----- Supplied data

import Summits.ResolutionOfSingularities.ResolutionOfSingularities.Theorems.PurelyInseparableDim4PointRoots
import Summits.ResolutionOfSingularities.ResolutionOfSingularities.Theorems.PurelyInseparableDim4PointTransport
import HarnessLib

/-!
# Purely inseparable four-folds: termination ⇒ order reduction in the isolated regime with a WALK-LOCAL finiteness
# hypothesis (one-step finiteness of the MODEL at each state) instead of a condition on all admissible sequences
# (brick TY-3k part 5b «POINT TREE, LOCAL FORM», cell `res-dim4-pi`)

[OURS · counted 0] (D-0157 DOOR 2; sharpens parts 3–4 of the finite-tree assembly of `PIDim4.TerminationImpliesOrderReduction`
(MODE 0, isolated regime); host item stmt-ResolutionOfSingularities-16155, helper). Resolution of singularities in dimension
≥ 4 / characteristic `p` is NOT proved here or anywhere in this programme.

Parts 3–4 assumed the ISOLATED regime in the form «along EVERY admissible blow-up sequence of `M₀` the closed points of
order `≥ p` are finitely many» — a condition on objects the walk never visits. Here it is replaced by a condition on the
STATES of the walk only: ONE-STEP FINITENESS of the MODEL at `s` — the chosen blowing up `B : Bl → 𝔸⁵_K` of the origin
carries only finitely many closed points of order `≥ p` of the `B`-transform of `(z^p + s.F)·𝒪` over the origin — required
HEREDITARILY below the root states (for every state reachable by edges); by `…PointTransport` the closed order-`p`
points over a blown-up point `x₁` of ANY ambient inject into those of the model over `ξ`.

* **`exists_isMarkedResolution_of_config_local`** — the finite-tree induction (as in part 3) with per-point hereditary
  one-step finiteness in place of the global `hfin`; the new configuration is (survivors = unique preimages of the other
  points, re-charted) ⊔ (points over `x₁`), and the multiset of states moves down in `Relation.CutExpand`;
* **`exists_isMarkedResolution_of_forall_root`** — `K = K̄`, `F ≠ 0` clean, finitely many closed order-`p` points of
  `z^p + F`, and below the re-centred state of each of them the walk is well-founded AND hereditarily one-step finite
  ⇒ `∃ X′ π M′, IsMarkedResolution ⟨hypSheaf p F, [], p⟩ π M′` (the conclusion of `PIDim4.OrderReduction p` for `F`).

NOT `OrderReduction p`. AI-produced formalisation, weaker than expert review.
bears_on: LADDER-RESOLUTION:D157-DOOR2 (res-dim4-pi · TY-3k).
-/

set_option linter.dupNamespace false -- D-0017: single-problem summit path `Summit.<S>.<S>.…` by design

----------

What this task involves
Everything above from the line with "in this programme." to the line with "Parts 3–4 assumed", both included, must be repeated exactly, and nothing outside that range.

Solution to this exercise
≥ 4 / characteristic `p` is NOT proved here or anywhere in this programme.

Parts 3–4 assumed the ISOLATED regime in the form «along EVERY admissible blow-up sequence of `M₀` the closed points of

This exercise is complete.